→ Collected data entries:
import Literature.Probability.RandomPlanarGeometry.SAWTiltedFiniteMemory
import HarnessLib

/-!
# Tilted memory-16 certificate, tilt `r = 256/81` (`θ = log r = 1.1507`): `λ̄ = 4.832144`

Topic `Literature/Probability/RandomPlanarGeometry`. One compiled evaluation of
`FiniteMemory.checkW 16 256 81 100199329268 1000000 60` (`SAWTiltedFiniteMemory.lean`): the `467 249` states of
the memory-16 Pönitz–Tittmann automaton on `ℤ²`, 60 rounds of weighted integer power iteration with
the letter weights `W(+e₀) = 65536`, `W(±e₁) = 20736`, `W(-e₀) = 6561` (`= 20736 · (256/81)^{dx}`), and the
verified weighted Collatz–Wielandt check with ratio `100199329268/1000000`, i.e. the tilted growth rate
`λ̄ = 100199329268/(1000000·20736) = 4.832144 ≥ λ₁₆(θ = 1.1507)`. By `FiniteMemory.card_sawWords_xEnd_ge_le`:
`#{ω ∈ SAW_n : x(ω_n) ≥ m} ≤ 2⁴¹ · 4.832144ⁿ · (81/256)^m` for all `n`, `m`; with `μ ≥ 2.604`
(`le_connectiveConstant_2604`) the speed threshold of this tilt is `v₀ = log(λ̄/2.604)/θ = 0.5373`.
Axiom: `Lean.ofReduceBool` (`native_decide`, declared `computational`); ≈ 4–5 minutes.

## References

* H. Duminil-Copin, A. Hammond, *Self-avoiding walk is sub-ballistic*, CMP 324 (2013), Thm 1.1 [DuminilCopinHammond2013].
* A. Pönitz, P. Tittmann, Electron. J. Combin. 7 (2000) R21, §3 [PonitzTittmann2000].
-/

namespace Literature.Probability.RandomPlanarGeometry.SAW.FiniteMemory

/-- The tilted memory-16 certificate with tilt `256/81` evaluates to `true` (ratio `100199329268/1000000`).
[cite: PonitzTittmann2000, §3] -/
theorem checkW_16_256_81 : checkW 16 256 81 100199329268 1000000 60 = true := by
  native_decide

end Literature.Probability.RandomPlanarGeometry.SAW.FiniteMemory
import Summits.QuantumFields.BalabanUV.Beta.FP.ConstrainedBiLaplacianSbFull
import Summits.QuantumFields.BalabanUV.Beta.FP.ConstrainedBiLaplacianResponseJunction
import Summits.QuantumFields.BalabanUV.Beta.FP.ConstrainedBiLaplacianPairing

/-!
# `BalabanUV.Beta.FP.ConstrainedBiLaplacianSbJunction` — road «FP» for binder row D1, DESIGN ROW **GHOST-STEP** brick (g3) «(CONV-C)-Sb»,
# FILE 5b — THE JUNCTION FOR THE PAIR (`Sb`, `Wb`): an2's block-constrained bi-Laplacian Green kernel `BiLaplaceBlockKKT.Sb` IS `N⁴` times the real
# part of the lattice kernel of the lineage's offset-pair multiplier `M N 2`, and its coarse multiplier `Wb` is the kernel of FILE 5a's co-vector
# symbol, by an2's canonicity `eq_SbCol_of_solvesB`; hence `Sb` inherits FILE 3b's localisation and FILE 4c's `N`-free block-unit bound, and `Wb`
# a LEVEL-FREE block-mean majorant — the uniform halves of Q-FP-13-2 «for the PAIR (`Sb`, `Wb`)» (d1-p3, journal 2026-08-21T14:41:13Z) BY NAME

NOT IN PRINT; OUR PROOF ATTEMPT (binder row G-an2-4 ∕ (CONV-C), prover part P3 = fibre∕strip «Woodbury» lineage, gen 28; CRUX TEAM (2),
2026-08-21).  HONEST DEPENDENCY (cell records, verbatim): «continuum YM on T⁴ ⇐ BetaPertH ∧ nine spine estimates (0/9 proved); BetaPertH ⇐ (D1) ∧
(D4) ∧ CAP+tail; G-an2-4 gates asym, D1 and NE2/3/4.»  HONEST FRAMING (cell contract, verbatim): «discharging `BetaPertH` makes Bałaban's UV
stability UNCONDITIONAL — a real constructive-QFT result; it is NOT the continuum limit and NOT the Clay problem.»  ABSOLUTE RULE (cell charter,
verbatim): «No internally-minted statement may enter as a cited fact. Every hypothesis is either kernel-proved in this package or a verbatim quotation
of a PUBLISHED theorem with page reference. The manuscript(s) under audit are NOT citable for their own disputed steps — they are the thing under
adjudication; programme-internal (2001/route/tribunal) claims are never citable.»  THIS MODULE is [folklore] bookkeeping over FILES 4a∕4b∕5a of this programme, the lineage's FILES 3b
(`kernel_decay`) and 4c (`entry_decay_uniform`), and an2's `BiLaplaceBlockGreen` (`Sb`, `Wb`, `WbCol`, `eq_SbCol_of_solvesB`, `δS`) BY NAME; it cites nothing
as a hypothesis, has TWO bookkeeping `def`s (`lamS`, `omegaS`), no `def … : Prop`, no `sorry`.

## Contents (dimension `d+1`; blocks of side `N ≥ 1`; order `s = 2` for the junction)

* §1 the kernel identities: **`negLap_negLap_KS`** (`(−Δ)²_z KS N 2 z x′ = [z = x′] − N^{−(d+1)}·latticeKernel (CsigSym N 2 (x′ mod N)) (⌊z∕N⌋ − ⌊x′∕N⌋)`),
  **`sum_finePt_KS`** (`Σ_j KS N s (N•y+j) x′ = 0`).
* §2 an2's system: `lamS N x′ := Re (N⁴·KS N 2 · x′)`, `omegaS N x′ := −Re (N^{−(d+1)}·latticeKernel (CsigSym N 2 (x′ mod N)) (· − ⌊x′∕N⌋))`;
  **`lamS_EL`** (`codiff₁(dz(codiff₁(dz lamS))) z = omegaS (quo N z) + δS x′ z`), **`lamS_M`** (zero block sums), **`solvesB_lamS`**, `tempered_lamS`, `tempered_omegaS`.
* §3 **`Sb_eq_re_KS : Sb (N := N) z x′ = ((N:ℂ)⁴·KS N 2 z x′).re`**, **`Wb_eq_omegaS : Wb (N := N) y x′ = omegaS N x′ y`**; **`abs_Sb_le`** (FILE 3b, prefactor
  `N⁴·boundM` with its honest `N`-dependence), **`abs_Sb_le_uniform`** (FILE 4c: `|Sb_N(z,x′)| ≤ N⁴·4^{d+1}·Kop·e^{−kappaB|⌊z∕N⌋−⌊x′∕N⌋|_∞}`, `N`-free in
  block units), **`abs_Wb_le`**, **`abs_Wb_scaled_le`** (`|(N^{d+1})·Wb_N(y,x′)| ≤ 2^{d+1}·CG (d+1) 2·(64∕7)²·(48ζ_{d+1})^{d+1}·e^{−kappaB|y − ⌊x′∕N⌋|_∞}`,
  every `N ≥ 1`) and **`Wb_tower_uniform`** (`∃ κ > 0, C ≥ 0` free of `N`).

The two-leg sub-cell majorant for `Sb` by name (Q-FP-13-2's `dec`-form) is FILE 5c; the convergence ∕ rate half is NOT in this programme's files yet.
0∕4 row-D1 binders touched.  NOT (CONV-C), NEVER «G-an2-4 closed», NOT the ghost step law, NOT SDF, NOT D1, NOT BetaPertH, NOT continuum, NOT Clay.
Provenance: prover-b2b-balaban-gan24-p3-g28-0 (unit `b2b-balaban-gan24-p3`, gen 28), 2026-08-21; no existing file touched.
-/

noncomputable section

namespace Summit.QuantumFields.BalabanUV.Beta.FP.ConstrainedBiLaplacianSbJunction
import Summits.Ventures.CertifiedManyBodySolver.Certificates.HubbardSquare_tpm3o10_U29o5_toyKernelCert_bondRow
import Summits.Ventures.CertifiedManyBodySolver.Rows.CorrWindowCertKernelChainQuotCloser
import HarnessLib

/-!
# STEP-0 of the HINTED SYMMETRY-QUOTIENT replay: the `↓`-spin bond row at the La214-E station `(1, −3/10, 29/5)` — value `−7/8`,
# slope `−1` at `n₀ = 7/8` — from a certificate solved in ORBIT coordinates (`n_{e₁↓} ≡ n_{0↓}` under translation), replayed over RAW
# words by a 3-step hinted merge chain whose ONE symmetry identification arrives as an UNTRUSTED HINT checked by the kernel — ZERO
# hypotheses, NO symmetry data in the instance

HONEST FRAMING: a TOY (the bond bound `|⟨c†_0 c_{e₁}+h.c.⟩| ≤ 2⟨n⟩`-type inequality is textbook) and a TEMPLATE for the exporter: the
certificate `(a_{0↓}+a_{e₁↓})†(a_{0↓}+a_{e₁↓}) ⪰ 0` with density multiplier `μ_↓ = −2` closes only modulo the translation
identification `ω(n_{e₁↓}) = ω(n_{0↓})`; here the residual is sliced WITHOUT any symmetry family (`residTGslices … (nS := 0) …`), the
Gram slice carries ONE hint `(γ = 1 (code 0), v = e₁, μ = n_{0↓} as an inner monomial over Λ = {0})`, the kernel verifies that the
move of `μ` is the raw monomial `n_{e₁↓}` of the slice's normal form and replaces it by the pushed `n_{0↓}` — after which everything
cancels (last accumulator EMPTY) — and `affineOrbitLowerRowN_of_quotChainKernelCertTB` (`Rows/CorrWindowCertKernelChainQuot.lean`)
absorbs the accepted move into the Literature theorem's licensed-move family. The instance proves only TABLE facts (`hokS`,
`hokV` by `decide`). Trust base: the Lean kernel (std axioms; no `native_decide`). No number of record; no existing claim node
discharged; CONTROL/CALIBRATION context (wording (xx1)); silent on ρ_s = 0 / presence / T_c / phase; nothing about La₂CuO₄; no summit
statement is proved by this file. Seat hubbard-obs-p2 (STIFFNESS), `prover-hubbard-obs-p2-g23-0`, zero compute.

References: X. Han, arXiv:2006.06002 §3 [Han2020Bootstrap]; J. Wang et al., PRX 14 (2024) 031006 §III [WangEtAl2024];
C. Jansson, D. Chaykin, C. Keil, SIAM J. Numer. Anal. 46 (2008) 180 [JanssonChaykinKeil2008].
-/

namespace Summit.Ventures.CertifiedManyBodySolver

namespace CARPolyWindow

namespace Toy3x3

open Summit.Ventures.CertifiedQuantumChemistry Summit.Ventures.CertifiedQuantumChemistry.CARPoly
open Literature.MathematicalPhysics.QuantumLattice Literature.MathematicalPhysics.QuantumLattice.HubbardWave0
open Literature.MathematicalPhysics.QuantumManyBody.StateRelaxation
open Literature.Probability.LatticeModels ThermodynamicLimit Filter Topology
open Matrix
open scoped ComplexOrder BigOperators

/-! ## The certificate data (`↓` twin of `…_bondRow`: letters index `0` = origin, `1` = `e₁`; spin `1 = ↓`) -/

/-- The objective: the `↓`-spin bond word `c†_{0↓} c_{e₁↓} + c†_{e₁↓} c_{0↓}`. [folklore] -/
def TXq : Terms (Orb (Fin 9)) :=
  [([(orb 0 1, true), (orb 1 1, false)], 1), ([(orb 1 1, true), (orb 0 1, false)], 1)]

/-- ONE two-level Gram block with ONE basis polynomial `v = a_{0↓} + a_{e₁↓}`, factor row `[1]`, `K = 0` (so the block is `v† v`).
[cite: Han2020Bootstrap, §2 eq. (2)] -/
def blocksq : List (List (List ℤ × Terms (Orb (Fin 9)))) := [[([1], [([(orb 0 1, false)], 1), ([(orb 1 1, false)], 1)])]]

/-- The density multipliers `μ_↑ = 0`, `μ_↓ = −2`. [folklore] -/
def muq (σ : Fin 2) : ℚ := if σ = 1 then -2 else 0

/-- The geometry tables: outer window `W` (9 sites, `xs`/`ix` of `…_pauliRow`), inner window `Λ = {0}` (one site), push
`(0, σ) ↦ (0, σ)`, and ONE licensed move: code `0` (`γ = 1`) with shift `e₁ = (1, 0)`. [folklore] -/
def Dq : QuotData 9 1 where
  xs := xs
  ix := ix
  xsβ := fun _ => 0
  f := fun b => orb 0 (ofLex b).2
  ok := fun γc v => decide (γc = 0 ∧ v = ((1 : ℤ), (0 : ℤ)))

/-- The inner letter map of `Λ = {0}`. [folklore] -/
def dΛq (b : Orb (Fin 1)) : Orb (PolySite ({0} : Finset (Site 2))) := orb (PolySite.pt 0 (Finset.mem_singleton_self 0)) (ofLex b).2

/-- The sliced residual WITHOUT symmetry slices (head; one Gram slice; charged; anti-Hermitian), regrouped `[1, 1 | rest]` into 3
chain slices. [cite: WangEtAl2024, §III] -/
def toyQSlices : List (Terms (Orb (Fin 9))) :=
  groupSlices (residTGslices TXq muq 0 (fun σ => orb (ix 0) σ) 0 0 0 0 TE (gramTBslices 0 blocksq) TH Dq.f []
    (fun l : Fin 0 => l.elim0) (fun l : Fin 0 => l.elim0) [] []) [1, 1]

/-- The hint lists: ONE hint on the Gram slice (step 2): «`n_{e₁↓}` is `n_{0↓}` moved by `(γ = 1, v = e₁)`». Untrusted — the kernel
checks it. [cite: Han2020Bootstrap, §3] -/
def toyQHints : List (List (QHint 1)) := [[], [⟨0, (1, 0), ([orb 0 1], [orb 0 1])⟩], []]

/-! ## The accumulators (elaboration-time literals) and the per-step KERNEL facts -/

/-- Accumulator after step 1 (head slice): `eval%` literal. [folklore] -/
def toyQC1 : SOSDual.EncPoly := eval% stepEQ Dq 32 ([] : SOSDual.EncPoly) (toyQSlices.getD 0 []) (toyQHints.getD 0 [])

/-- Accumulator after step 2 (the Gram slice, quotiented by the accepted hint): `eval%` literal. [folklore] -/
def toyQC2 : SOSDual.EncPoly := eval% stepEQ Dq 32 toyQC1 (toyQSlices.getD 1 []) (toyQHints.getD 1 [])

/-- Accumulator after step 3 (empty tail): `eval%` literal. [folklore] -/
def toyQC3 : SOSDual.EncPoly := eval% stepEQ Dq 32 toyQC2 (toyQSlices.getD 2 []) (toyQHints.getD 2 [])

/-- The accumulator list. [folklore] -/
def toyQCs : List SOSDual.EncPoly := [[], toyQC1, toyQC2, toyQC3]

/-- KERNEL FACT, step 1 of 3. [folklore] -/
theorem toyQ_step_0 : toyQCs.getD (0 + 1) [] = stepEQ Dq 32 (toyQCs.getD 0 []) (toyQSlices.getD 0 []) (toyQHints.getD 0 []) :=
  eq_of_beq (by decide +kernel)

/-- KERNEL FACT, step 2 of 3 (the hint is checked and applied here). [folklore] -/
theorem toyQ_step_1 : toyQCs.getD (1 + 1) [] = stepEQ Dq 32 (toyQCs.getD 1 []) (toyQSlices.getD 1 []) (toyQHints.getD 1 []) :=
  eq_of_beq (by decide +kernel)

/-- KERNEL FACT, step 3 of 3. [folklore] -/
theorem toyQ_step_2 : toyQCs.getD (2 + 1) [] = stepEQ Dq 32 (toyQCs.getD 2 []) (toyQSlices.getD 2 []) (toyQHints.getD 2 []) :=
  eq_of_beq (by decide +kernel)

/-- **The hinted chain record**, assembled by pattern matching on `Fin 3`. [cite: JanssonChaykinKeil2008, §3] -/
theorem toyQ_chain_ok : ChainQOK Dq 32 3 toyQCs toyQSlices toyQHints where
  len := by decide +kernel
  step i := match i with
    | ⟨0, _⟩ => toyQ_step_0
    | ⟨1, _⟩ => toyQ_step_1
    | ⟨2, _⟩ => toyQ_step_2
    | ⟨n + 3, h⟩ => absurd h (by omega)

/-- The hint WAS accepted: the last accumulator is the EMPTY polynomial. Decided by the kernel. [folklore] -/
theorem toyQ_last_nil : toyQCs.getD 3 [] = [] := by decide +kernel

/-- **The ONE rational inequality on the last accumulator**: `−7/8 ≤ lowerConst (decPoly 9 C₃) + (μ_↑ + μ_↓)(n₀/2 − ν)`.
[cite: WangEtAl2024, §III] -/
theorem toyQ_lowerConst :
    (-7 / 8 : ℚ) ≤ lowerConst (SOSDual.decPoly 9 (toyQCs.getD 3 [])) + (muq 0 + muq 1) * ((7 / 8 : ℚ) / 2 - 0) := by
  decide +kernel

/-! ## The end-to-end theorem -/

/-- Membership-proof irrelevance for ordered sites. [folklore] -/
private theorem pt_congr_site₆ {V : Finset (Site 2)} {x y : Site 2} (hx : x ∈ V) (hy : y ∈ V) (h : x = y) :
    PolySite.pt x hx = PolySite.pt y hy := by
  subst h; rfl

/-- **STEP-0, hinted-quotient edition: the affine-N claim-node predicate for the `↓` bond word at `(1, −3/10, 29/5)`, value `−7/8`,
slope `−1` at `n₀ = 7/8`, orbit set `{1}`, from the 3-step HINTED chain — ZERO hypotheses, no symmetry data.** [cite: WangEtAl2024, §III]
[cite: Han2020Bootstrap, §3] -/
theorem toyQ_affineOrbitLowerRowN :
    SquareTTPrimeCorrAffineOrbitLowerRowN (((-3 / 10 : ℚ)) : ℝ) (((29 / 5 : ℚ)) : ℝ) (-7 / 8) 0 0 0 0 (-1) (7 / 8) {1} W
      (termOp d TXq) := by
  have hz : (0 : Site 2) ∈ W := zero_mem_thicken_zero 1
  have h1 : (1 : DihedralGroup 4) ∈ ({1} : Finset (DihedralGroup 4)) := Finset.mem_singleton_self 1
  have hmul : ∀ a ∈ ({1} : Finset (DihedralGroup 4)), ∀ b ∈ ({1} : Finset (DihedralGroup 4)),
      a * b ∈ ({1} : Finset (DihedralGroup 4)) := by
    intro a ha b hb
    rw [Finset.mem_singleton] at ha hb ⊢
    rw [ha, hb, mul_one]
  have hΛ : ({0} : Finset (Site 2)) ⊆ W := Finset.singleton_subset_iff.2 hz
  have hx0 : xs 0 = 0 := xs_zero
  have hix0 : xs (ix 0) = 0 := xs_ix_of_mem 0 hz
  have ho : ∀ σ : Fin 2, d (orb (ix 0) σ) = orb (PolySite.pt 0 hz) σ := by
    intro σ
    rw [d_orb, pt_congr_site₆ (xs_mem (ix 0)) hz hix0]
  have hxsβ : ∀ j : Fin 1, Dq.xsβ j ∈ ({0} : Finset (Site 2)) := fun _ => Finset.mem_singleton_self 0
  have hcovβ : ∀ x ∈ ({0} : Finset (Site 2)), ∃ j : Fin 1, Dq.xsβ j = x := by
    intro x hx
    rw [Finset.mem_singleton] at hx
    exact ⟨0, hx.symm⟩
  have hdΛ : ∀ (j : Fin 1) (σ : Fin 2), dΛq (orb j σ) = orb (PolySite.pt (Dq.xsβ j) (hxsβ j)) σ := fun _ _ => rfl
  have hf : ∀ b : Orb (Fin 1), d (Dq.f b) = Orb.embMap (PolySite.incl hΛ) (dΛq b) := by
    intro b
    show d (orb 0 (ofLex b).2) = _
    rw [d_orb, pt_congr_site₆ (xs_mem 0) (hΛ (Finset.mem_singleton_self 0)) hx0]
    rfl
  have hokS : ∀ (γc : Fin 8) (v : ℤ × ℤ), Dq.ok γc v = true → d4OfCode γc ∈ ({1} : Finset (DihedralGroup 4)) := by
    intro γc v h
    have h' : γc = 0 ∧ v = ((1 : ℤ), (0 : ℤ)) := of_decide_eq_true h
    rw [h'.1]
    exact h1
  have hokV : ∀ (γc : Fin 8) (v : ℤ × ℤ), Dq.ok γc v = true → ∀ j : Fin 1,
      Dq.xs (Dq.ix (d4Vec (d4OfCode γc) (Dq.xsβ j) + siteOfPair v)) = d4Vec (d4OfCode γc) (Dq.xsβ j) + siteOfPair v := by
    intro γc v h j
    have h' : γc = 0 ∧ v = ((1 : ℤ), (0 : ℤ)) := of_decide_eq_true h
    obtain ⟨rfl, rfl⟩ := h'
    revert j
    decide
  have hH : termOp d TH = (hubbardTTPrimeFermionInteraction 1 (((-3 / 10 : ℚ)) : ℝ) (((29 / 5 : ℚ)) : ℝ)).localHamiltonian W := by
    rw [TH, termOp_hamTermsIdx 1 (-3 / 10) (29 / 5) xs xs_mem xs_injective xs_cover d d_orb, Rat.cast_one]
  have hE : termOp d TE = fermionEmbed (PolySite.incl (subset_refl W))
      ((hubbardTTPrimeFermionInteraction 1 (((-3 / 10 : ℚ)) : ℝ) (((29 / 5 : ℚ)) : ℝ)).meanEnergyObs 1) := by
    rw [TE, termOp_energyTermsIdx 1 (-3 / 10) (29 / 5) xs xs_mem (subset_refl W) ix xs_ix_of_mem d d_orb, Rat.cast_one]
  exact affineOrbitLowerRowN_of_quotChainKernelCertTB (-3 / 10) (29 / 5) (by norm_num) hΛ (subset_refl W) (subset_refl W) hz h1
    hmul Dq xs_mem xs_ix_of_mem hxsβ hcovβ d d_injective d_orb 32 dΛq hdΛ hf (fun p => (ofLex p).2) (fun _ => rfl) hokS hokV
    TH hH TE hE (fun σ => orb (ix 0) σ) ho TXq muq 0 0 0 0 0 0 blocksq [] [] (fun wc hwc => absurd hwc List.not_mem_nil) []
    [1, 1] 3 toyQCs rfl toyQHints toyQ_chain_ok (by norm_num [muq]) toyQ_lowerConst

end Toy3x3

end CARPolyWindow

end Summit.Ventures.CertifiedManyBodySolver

→ Task details: Search the records for the word "under" and return every line that holds it.

→ Solution for this problem:
of a PUBLISHED theorem with page reference. The manuscript(s) under audit are NOT citable for their own disputed steps — they are the thing under
# slope `−1` at `n₀ = 7/8` — from a certificate solved in ORBIT coordinates (`n_{e₁↓} ≡ n_{0↓}` under translation), replayed over RAW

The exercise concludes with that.